El obispo castrense de la Argentina, monseñor Santiago Olivera, ordenó sacerdote al diácono Darío Joaquín Verón en una ceremonia que tuvo lugar en la mañana del sábado 21 de noviembre, en la parroquia Nuestra Señora del Loreto de la ciudad de Ituzaningó, Corrientes.

Presidió la misa el obispo castrense y concelebraron el obispo de Santo Tomé, monseñor Gustavo Alejandro Montini, el vicario general de Santo Tomé, monseñor Gustavo Acuña, los capellanes mayores de la Fuerza Aérea Argentina, presbítero César Tauro, Gendarmería Nacional Argentina, presbítero Jorge Massut, Prefectura Naval Argentina (PNA), presbítero Diego Tibaldo; el rector de la Catedral Castrense, presbítero Diego Pereyra; y los capellanes castrenses, presbíteros Daniel Díaz Ramos, Padre Guillermo Conti, Pedro Ferrari, Epifanio Barrios, Jorge Noguera, Roque Franco, Marcelo Szyszkowsky, Andrés Rojas; y los presbíteros Nahuel Esmoris y Leonardo Barrios de la diócesis de Santo Tomé.

Asimismo, estuvieron presentes, el Jefe Región Norte de PNA, Prefecto General, Osvaldo Daporta, el intendente de Ituzaingó, Corrientes, Eduardo Bruna, integrantes de Prefectura Naval Argentina (PNA), Gendarmería Nacional Argentina (GNA). Acompañaron, familiares y amigos de Darío Verón y fieles de la zona. Los fieles diocesanos siguieron en vivo la transmisión de la celebración a través de las redes sociales.

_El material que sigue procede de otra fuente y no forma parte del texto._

/-! ## The integral restriction identity -/

/-- **Integral form of exact restriction** (stub R3 of `PieceSkeletons.lean`, PROVED): under walk
nesting, for bounded `Ω`, `δ > 0` and joined endpoints, `law Ω_δ` is a probability measure and
`E_{Ω'}[f] · P_Ω(Conf) = ∫_{Conf} f dP_Ω`. [cite: LawlerSchrammWerner2004SAW, §3.4.5] -/
theorem restrictionIntegral :
    ∀ (Ω Ω' : Set ℂ) (δ : ℝ) (x y : Literature.Probability.LatticeModels.Site 2), Bornology.IsBounded Ω → 0 < δ → (Literature.Probability.LatticeModels.discreteDomainGraph Ω δ).Reachable x y → (∀ γ' : Literature.Probability.RandomPlanarGeometry.SAW.DomainSAW Ω' δ x y, ∃ γ : Literature.Probability.RandomPlanarGeometry.SAW.DomainSAW Ω δ x y, γ.walk.support = γ'.walk.support) → ∀ f : BoundedContinuousFunction (Literature.Probability.RandomPlanarGeometry.CurveClass ℂ) ℝ, MeasureTheory.IsProbabilityMeasure (Literature.Probability.RandomPlanarGeometry.SAW.law Ω δ x y) ∧ (∫ γ, f γ.curve ∂(Literature.Probability.RandomPlanarGeometry.SAW.law Ω' δ x y)) * ((Literature.Probability.RandomPlanarGeometry.SAW.law Ω δ x y) {γ | ∃ γ' : Literature.Probability.RandomPlanarGeometry.SAW.DomainSAW Ω' δ x y, γ'.walk.support = γ.walk.support}).toReal = ∫ γ in {γ | ∃ γ' : Literature.Probability.RandomPlanarGeometry.SAW.DomainSAW Ω' δ x y, γ'.walk.support = γ.walk.support}, f γ.curve ∂(Literature.Probability.RandomPlanarGeometry.SAW.law Ω δ x y) := by
  intro Ω Ω' δ x y hbdd hδ hreach hN f
  haveI hprob : IsProbabilityMeasure (law Ω δ x y) :=
    isProbabilityMeasure_law_of_reachable hbdd hδ hreach
  refine ⟨hprob, ?_⟩
  classical
  -- finiteness of both walk spaces; discrete measurability
  haveI : Finite (DomainSAW Ω δ x y) := SAW.finite_domainSAW hbdd hδ x y
  choose ι hι using hN
  have hN' : ∀ γ' : DomainSAW Ω' δ x y, ∃ γ : DomainSAW Ω δ x y,
      γ.walk.support = γ'.walk.support := fun γ' => ⟨ι γ', hι γ'⟩
  have hιinj : Function.Injective ι := fun γ₁ γ₂ h =>
    DomainSAW.ext_support (by rw [← hι γ₁, ← hι γ₂, h])
  haveI : Finite (DomainSAW Ω' δ x y) := Finite.of_injective ι hιinj
  letI : Fintype (DomainSAW Ω δ x y) := Fintype.ofFinite _
  letI : Fintype (DomainSAW Ω' δ x y) := Fintype.ofFinite _
  haveI : MeasurableSingletonClass (DomainSAW Ω δ x y) :=
    ⟨fun _ => MeasurableSpace.measurableSet_top⟩
  haveI : MeasurableSingletonClass (DomainSAW Ω' δ x y) :=
    ⟨fun _ => MeasurableSpace.measurableSet_top⟩
  haveI : IsFiniteMeasure (law Ω' δ x y) :=
    ⟨(law_apply_le_one _).trans_lt ENNReal.one_lt_top⟩
  -- partition functions
  set Z := weight Ω δ x y univ with hZ
  set Z' := weight Ω' δ x y univ with hZ'
  have hZtop : Z ≠ ⊤ := weight_univ_ne_top hbdd hδ x y
  have hZ'le : Z' ≤ Z := weight_univ_le_weight_univ hN'
  have hZ'top : Z' ≠ ⊤ := ne_top_of_le_ne_top hZtop hZ'le
  -- the confinement event is the range of ι
  set Cf : Set (DomainSAW Ω δ x y) :=
    {γ | ∃ γ' : DomainSAW Ω' δ x y, γ'.walk.support = γ.walk.support} with hCf
  have hCflaw : law Ω δ x y Cf = Z⁻¹ * Z' := law_setOf_exists_support_eq_eq hN'
  have hmemCf : ∀ γ, γ ∈ Cf ↔ ∃ γ', ι γ' = γ := by
    intro γ
    constructor
    · rintro ⟨γ', h⟩
      exact ⟨γ', DomainSAW.ext_support (by rw [hι γ', h])⟩
    · rintro ⟨γ', rfl⟩
      exact ⟨γ', (hι γ').symm⟩
  -- curves and lengths agree along ι
  have hcurve : ∀ γ', (ι γ').curve = γ'.curve := by
    intro γ'
    show CurveClass.mk _ = CurveClass.mk _
    rw [DomainSAW.toCurve_eq_of_support_eq (hι γ')]
  have hlen : ∀ γ', (ι γ').length = γ'.length := fun γ' =>
    DomainSAW.length_eq_of_support_eq (hι γ')
  -- point masses
  have hptΩ : ∀ γ : DomainSAW Ω δ x y,
      law Ω δ x y {γ} = Z⁻¹ * ENNReal.ofReal (criticalFugacity ^ γ.length) := fun γ => by
    rw [law_apply_eq_inv_mul_weight, weight_singleton]
  have hptΩ' : ∀ γ' : DomainSAW Ω' δ x y,
      law Ω' δ x y {γ'} = Z'⁻¹ * ENNReal.ofReal (criticalFugacity ^ γ'.length) := fun γ' => by
    rw [law_apply_eq_inv_mul_weight, weight_singleton]
  -- both integrals as finite sums
  have hI' : ∫ γ', f γ'.curve ∂(law Ω' δ x y) =
      ∑ γ', (law Ω' δ x y {γ'}).toReal * f γ'.curve := by
    rw [integral_fintype Integrable.of_finite]
    simp only [smul_eq_mul, measureReal_def]
  have hI : ∫ γ in Cf, f γ.curve ∂(law Ω δ x y) =
      ∑ γ, ((law Ω δ x y).restrict Cf {γ}).toReal * f γ.curve := by
    rw [integral_fintype Integrable.of_finite]
    simp only [smul_eq_mul, measureReal_def]
  rw [hI', hI, hCflaw]
  -- restrict to the range of ι
  have hrestr : ∀ γ, ((law Ω δ x y).restrict Cf {γ}).toReal * f γ.curve =
      if γ ∈ Cf then (law Ω δ x y {γ}).toReal * f γ.curve else 0 := by
    intro γ
    rw [Measure.restrict_apply (MeasurableSpace.measurableSet_top)]
    by_cases h : γ ∈ Cf
    · rw [if_pos h, Set.inter_eq_left.2 (Set.singleton_subset_iff.2 h)]
    · rw [if_neg h, Set.singleton_inter_eq_empty.2 h, measure_empty, ENNReal.toReal_zero,
        zero_mul]
  simp_rw [hrestr]
  rw [← Finset.sum_filter]
  have hfilter : (Finset.univ.filter fun γ => γ ∈ Cf) = Finset.univ.image ι := by
    ext γ
    simp only [Finset.mem_filter, Finset.mem_univ, true_and, Finset.mem_image, hmemCf]
  rw [hfilter, Finset.sum_image (fun γ₁ _ γ₂ _ h => hιinj h), Finset.sum_mul]
  refine Finset.sum_congr rfl fun γ' _ => ?_
  rw [hptΩ', hptΩ, hlen, hcurve]
  -- the scalar identity `(Z'⁻¹ w) · (Z⁻¹ Z') = Z⁻¹ w` (or both sides `0` when `Z' = 0`)
  rcases eq_or_ne Z' 0 with hZ'0 | hZ'0
  · -- then the small walk space is empty: `γ'` cannot exist
    exfalso
    have h1 : weight Ω' δ x y {γ'} ≤ Z' := measure_mono (subset_univ _)
    rw [hZ'0, weight_singleton, nonpos_iff_eq_zero, ENNReal.ofReal_eq_zero] at h1
    exact absurd h1 (not_le.2 (pow_pos criticalFugacity_pos_lt_one'.1 _))
  · have key : Z'⁻¹ * ENNReal.ofReal (criticalFugacity ^ γ'.length) * (Z⁻¹ * Z') =
        Z⁻¹ * ENNReal.ofReal (criticalFugacity ^ γ'.length) := by
      calc Z'⁻¹ * ENNReal.ofReal (criticalFugacity ^ γ'.length) * (Z⁻¹ * Z')
          = Z⁻¹ * ENNReal.ofReal (criticalFugacity ^ γ'.length) * (Z'⁻¹ * Z') := by ring
        _ = Z⁻¹ * ENNReal.ofReal (criticalFugacity ^ γ'.length) := by
            rw [ENNReal.inv_mul_cancel hZ'0 hZ'top, mul_one]
    calc (Z'⁻¹ * ENNReal.ofReal (criticalFugacity ^ γ'.length)).toReal * f γ'.curve *
          (Z⁻¹ * Z').toReal
        = (Z'⁻¹ * ENNReal.ofReal (criticalFugacity ^ γ'.length) * (Z⁻¹ * Z')).toReal *
            f γ'.curve := by simp only [ENNReal.toReal_mul]; ring
      _ = (Z⁻¹ * ENNReal.ofReal (criticalFugacity ^ γ'.length)).toReal * f γ'.curve := by
            rw [key]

En su homilía, monseñor Olivera expresó: “Hoy es un día de mucha alegría para la Iglesia, y sin duda particularmente para la Iglesia diocesana castrense, porque un hijo suyo, y un hijo de esta ciudad, Darío, será ordenado sacerdote para siempre. Para un obispo y en esto sé que me repito y no me cansa hacerlo, la ordenación de un sacerdote significa un gozo muy grande, que renueva en la fe y en la esperanza. Es dar al pueblo que se me ha encomendado pastores para que los sirvan según el corazón de Jesús. Es prolongar mi vida y ministerio por medio de los ministros consagrados, en este caso es prolongar mi ministerio por medio del padre Darío”.

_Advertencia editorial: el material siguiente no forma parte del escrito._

import Mathlib
import Summits.Ventures.PercRepro2.EightTypedAbstract
import Summits.Ventures.PercRepro2.EightTypedDomLeaf

/-!
# Eight typed edges, IX.D: kernel group `EightTypedDomShards147` of the domain-restricted rung (blind cell PercRepro2, night-3 g10/g11, 2026-08-26)

The `decide +kernel` units of plan8d.json (night-3 g11: the plan re-costed at the measured ≈ 8.5 s per tested leaf on the three served
guards of `okQ8Dom`, 7,199 tested leaves) packed into this file (leaf units ≤ 8 tested / ≤ 20 full leaves, joins over the candidate
lists of their split prefixes), for the leaf test `okQ8Dom`; elaborated sequentially (`Elab.async false`: the parallel elaboration of
the real tests exhausts the farm node's thread/memory budget).
-/

set_option Elab.async false
set_option maxHeartbeats 0
set_option maxRecDepth 100000

namespace Summit.Ventures.PercRepro2

open UnionCluster

namespace CovForm

namespace TwoTyped

open OneTyped

section EightTypedDomShards147

/-- the prefix `1 2 3 4 0 2 0 3 0 10 1 10 1 14 2 14` (depth 16) as a kernel fact. -/
theorem sh8D_1_2_3_4_0_2_0_3_0_10_1_10_1_14_2_14 : csh8_16 okQ8Dom 1 2 3 4 0 2 0 3 0 10 1 10 1 14 2 14 = true := by decide +kernel
/-- the prefix `1 2 3 4 0 2 0 3 0 10 0 12 1 10 2 12` (depth 16) as a kernel fact. -/
theorem sh8D_1_2_3_4_0_2_0_3_0_10_0_12_1_10_2_12 : csh8_16 okQ8Dom 1 2 3 4 0 2 0 3 0 10 0 12 1 10 2 12 = true := by decide +kernel
/-- the prefix `1 2 3 4 0 2 0 3 0 4 0 12 1 2 1 3` (depth 16) as a kernel fact. -/
theorem sh8D_1_2_3_4_0_2_0_3_0_4_0_12_1_2_1_3 : csh8_16 okQ8Dom 1 2 3 4 0 2 0 3 0 4 0 12 1 2 1 3 = true := by decide +kernel
/-- the prefix `1 2 3 4 0 6 1 3 1 6 1 12 2 3 2 6` (depth 16) as a kernel fact. -/
theorem sh8D_1_2_3_4_0_6_1_3_1_6_1_12_2_3_2_6 : csh8_16 okQ8Dom 1 2 3 4 0 6 1 3 1 6 1 12 2 3 2 6 = true := by decide +kernel

end EightTypedDomShards147

end TwoTyped

end CovForm

end Summit.Ventures.PercRepro2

Más adelante, se dirigió al neopresbítero y le dijo: “Estoy seguro de que lo has rezado y que en tu camino de formación lo has trabajado, pero es bueno tener presente y compartir con todos que este sacerdocio, este ministerio que recibís no es un don meramente personal, sino que recibís el sacerdocio para los demás. Para apacentar, guiar, para conducir”.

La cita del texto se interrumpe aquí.